- [ABOUT THIS EXERCISE]: Only the stretch of the listing below that runs from the line with "supplied separately. -/" through the line with "(hLB : LatLB w₁ w₂)" is to be printed, exactly and with both ends.

- [SOURCE INFORMATION]:
/-- `m² ↦ (𝔇^π(G′, G)λ)(x) = (G′(λ∘π))(x) − (Gλ)(πx)` for the two runs `G′ = kingGOp L a m² (K+n) (L^nL^K) M`, `G = kingGOp L a m² K (L^K) M` of King's full propagator is
continuous at `m² = 0`. [cite: King1986, p.664 (pairing), (4.1)–(4.5) p.670] -/
theorem continuousAt_idef_kingGOp_mass [NeZero L] (hL : 1 < L) {a : ℝ} (ha : 0 < a) {K : ℕ} (hK : 1 ≤ K) (n : ℕ) (lam : Tor (fine (L ^ K) M) → ℝ) (x' : Tor (fine (L ^ n * L ^ K) M)) :
    ContinuousAt (fun m2 : ℝ => idef (pull (underPtN L K n M)) (pull (underPtN L K n M)) (kingGOp L a m2 (K + n) (L ^ n * L ^ K) M)
      (kingGOp L a m2 K (L ^ K) M) lam x') 0 := by
  simp only [idef_apply, Pi.sub_apply, pull_apply]
  exact (continuousAt_kingGOp_mass M (L ^ n * L ^ K) L hL ha (hK.trans (Nat.le_add_right K n)) _ x').sub
    (continuousAt_kingGOp_mass M (L ^ K) L hL ha hK lam _)

end Continuity

/-! ## §3 ★★ The massless `U ≡ 1` scalar site layer: the three letters at `m² = 0`, uniformly on the torus family of record -/

section Letters

variable (L : ℕ) [NeZero L]

omit [NeZero L] in
/-- the massless member unfolded: `(G₀λ)(x) = ((fineOp N M a_K N² 0)⁻¹λ)(x)` — `A₀(a_K, N², 0) = Re(Δ^η-lattice Laplacian·N² + a_KQ′*Q′)` is b05's GENUINE scalar `G′⁻¹` at `m² = 0`
(dag-n15-a part 50 `reM_greenOp_eq_fineOp`). [cite: Balaban1984PropagatorsI, p.25 («G′ = (Δ + aQ′*Q′)⁻¹» at (1.44)–(1.45)); King1986, (4.1)–(4.5) p.670] -/
theorem kingGOp_zero_apply (a : ℝ) (K N : ℕ) [NeZero N] (M : Fin (d + 1) → ℕ) [∀ μ, NeZero (M μ)] (lam : Tor (fine N M) → ℝ) (x : Tor (fine N M)) :
    kingGOp L a 0 K N M lam x = ((fineOp N M (aK a L K) (((N : ℕ) : ℝ) ^ 2) 0)⁻¹ *ᵥ lam) x := rfl
open Complex IntermediateField Polynomial

namespace Summit.Schanuel.Schanuel.Theorems.RootDecomp1KHyper

namespace HyperCell

namespace LatCell

variable {n : ℕ}
open Summit.Schanuel.Schanuel.Theorems.RootDecomp1KGeneric (HasHLPairInSpan Rank3SpanResidual
  mem_adjoin_of_mem_span cexp_mem_adjoin_of_mem_span)

/-! ## §7  BEYOND LINDEMANN–WEIERSTRASS: the NESTERENKO-ANCHORED cell `span_ℤ(z) ∋ N₁, π`

The critic's class M2 (VERDICT L1568 (b)/(d)): spans with NO Lindemann–Weierstrass anchor pair — e.g.
`(1, x, y)` with `x` outside every LW field — "lever necessarily beyond Ably LW".  Here `x = π`.
The measured pair is Nesterenko's `θ_π = (e^{π}, π)`: algebraically independent WITH A MEASURE of
algebraic independence (LNM 1752 Ch. 3 Cor. 5.2; tree NAMED FACT
`Literature.Barriers.Schanuel.NesterenkoPhilippon2001_ch3_cor_5_2`, whose `{π, e^{π}, Γ(1/4)}` clause
is PROVED in the tree: `NesterenkoPhilippon2001_ch3_cor_5_2_pi_of`).  That measure is sub-exponential
(`exp(−μ T⁴ log²⁴ T)`), not polynomial — but the §1 engine only ever needed an `MvWeakMeasure`; the
one place a POLYNOMIAL bound is used (Lemma L inside the extraction `hyperLatApprox_of_anchor`, via
`LatLB N₁ π`) is served by the transcendence measure of `π` AT DEGREE ONE (tree NAMED FACT
`Literature.NumberTheory.Transcendental.NesterenkoWaldschmidt1996_thm_2_2`, which at `d = 1` reads
`|U + Vπ| ≥ L^{−2·10⁶}`).  Result: the cell `HasPiIntAnchor z` (`span_ℤ(z) ∋ N₁ ≠ 0` and `∋ π`) is
DECIDED (mod those two named facts), the literal cell `(1, π, y)`, ANY `y`, with it; the explicit member
`z_π = (1, π − 3, y(π − 3))` needs ONLY Cor. 5.2 (no LW input anywhere in this section).
-/

/-- The cell engine run with a WEAK (sub-exponential) measure on `θ`, the lattice lower bound being
supplied separately. -/
theorem sb_three_of_latAnchorW {z : Fin 3 → ℂ} (hz : LinearIndependent ℚ z)
    (hH : HyperLinLiouville z) {θ : Fin 2 → ℂ} (hθ : MvWeakMeasure θ)
    (hθz : ∀ i, θ i ∈ adjoin ℚ (SFset z ∪ {I})) (W₁ W₂ : MvPolynomial (Fin 2) ℤ)
    {w₁ w₂ : ℂ} (hw₁ : MvPolynomial.aeval θ W₁ = w₁) (hw₂ : MvPolynomial.aeval θ W₂ = w₂)
    (hLB : LatLB w₁ w₂)
    (h₁ : w₁ ∈ Submodule.span ℤ (Set.range z)) (h₂ : w₂ ∈ Submodule.span ℤ (Set.range z)) :
    SB 3 z := by
  obtain ⟨a, ha⟩ := (Submodule.mem_span_range_iff_exists_fun ℤ).mp h₁
  obtain ⟨b, hb⟩ := (Submodule.mem_span_range_iff_exists_fun ℤ).mp h₂
  simp only [zsmul_eq_mul] at ha hb
  obtain ⟨j, hj⟩ := exists_cvec_ne_zeroL hLB ha hb
  have hy := hyperLatApprox_of_anchor hz hH hLB ha hb hj
  rw [← hw₁, ← hw₂] at hy
  exact sb_of_hyperLat_of_mvWeakMeasure (n := 2) hθ hθz W₁ W₂ hy
    (mem_adjoin_SFset_I' (Or.inl ⟨j, rfl⟩))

- [EXPECTED ANSWER]:
supplied separately. -/
theorem sb_three_of_latAnchorW {z : Fin 3 → ℂ} (hz : LinearIndependent ℚ z)
    (hH : HyperLinLiouville z) {θ : Fin 2 → ℂ} (hθ : MvWeakMeasure θ)
    (hθz : ∀ i, θ i ∈ adjoin ℚ (SFset z ∪ {I})) (W₁ W₂ : MvPolynomial (Fin 2) ℤ)
    {w₁ w₂ : ℂ} (hw₁ : MvPolynomial.aeval θ W₁ = w₁) (hw₂ : MvPolynomial.aeval θ W₂ = w₂)
    (hLB : LatLB w₁ w₂)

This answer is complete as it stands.